Introduction to Science in the Galactic Plane
Lesson 7:The Radio Telescope
QUESTION: What is a Radio Telescope?
Radio telescopes collect radio waves from astronomical sources, such as
Supernovas, Star forming regions, pulsars, black holes at the centers
of distant galaxies, and the background emission from the Big Bang.
Radio telescopes work in a similar manner to optical telescopes, by collecting
radio wavelength light and focusing it on the detector. For optical
telescopes, the detectors are your eye, photographic film or a CCD camera.
For radio telescopes, the receiver is the combination of a feed antenna,
amplifiers and a power detector. Radio telescopes measure the
power from the radio sources as a function of position around the
source and as a function of radio wavelength to make a spectrum.
The Galactic Plane A (GPA) survey uses the 45 foot (13.6 meter) diameter
radio telescope in Green Bank, West Virginia to map the Milky Way Galaxy.

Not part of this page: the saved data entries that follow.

import Literature.Analysis.Complex.PQTypes

/-!
# Pointwise `(p,q)`-types commute with `ℂ`-linear pull-back

Pointwise companion of `Literature/Analysis/Complex/DolbeaultInvariance.lean`
(`typeComponent_pullback`: `(f^*α)^{p,q} = f^*(α^{p,q})` for holomorphic `f`) at the level of a
single alternating form: for a real-linear `U : W →L[ℝ] V` between complex normed spaces that is
`ℂ`-linear (`U (c • w) = c • U w`) and a complex-valued alternating `k`-form `η` on `V`,

* `typeProjAt_compContinuousLinearMap`: `typeProjAt p q (U^*η) = U^*(typeProjAt p q η)`;
* `IsOfTypeAt.compContinuousLinearMap`: pull-back preserves pointwise type.

(The rotations `e^{iθ}` defining the type projection commute with `U`.) Voisin (2002), §7.3.2
("clearly the pullback of such a form is still of type `(p,q)`"); Huybrechts (2005), §1.3.

## References

* C. Voisin, *Hodge Theory and Complex Algebraic Geometry I* (2002), §2.3.1, §7.3.2. [Voisin2002]
-/

noncomputable section

open Complex ContinuousAlternatingMap Function

namespace Literature.Analysis.Complex

variable {V W : Type*} [NormedAddCommGroup V] [NormedSpace ℂ V] [NormedAddCommGroup W]
  [NormedSpace ℂ W] {k : ℕ}

/-- A `ℂ`-linear map commutes with the rotations `e^{iθ}`. [folklore] -/
theorem rotateCLM_comp_of_linear (U : W →L[ℝ] V) (hU : ∀ (c : ℂ) (w : W), U (c • w) = c • U w)
    (θ : ℝ) : (rotateCLM θ).comp U = U.comp (rotateCLM θ) := by
  ext w
  simp [hU]

/-- **Pointwise types commute with `ℂ`-linear pull-back**:
`typeProjAt p q (η ∘ U) = (typeProjAt p q η) ∘ U` for `U` real-linear and `ℂ`-linear.
[cite: Voisin2002, §7.3.2] -/
theorem typeProjAt_compContinuousLinearMap (p q : ℕ) (η : V [⋀^Fin k]→L[ℝ] ℂ) (U : W →L[ℝ] V)
    (hU : ∀ (c : ℂ) (w : W), U (c • w) = c • U w) :
    typeProjAt p q (η.compContinuousLinearMap U) =
      (typeProjAt p q η).compContinuousLinearMap U := by
  rw [typeProjAt_eq, typeProjAt_eq]
  split_ifs with h
  · ext v
    simp only [ContinuousAlternatingMap.smul_apply, ContinuousAlternatingMap.sum_apply,
      compContinuousLinearMap_apply, comp_def, rotateCLM_apply, hU]
  · exact (compContinuousLinearMapₗ U).map_zero.symm

/-- **Pull-back by a `ℂ`-linear map preserves pointwise type.** [cite: Voisin2002, §7.3.2] -/
theorem IsOfTypeAt.compContinuousLinearMap {p q : ℕ} {η : V [⋀^Fin k]→L[ℝ] ℂ}
    (hη : IsOfTypeAt p q η) (U : W →L[ℝ] V) (hU : ∀ (c : ℂ) (w : W), U (c • w) = c • U w) :
    IsOfTypeAt p q (η.compContinuousLinearMap U) := by
  refine ⟨hη.1, fun θ w ↦ ?_⟩
  simp only [compContinuousLinearMap_apply, comp_def, hU]
  exact hη.2 θ (U ∘ w)

end Literature.Analysis.Complex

In this lesson, the student is shown how a radio telescope collects
radio waves and focuses them on the receiver.
Galactic Plane Science
The Perfect Shape: A Parabola
Most large Radio and Optical telescopes have large parabolic
surfaces (mirrors) which focus the radio and light waves onto a detector.
The large surface is needed to collect the very faint signals for
detection by a receiver.
The sensitivity of a radio telescope increases linearly with the
surface area of the primary reflector.
A simple formula relates the resolution of the telescope to
its size, measured in WAVE-LENGHTs.
The angular resolution, THETA,
of the telescope increases linearly with the DIAMETER of the
telescope. Smaller resolution (smaller THETA) means
that smaller structures can be seen (smaller is better).
THETA = 1.2 * WAVE-LENGTHS / DIAMETER
Where the THETA is measured in RADIANS. To convert from
RADIANS to DEGREES, multiply by 57.3.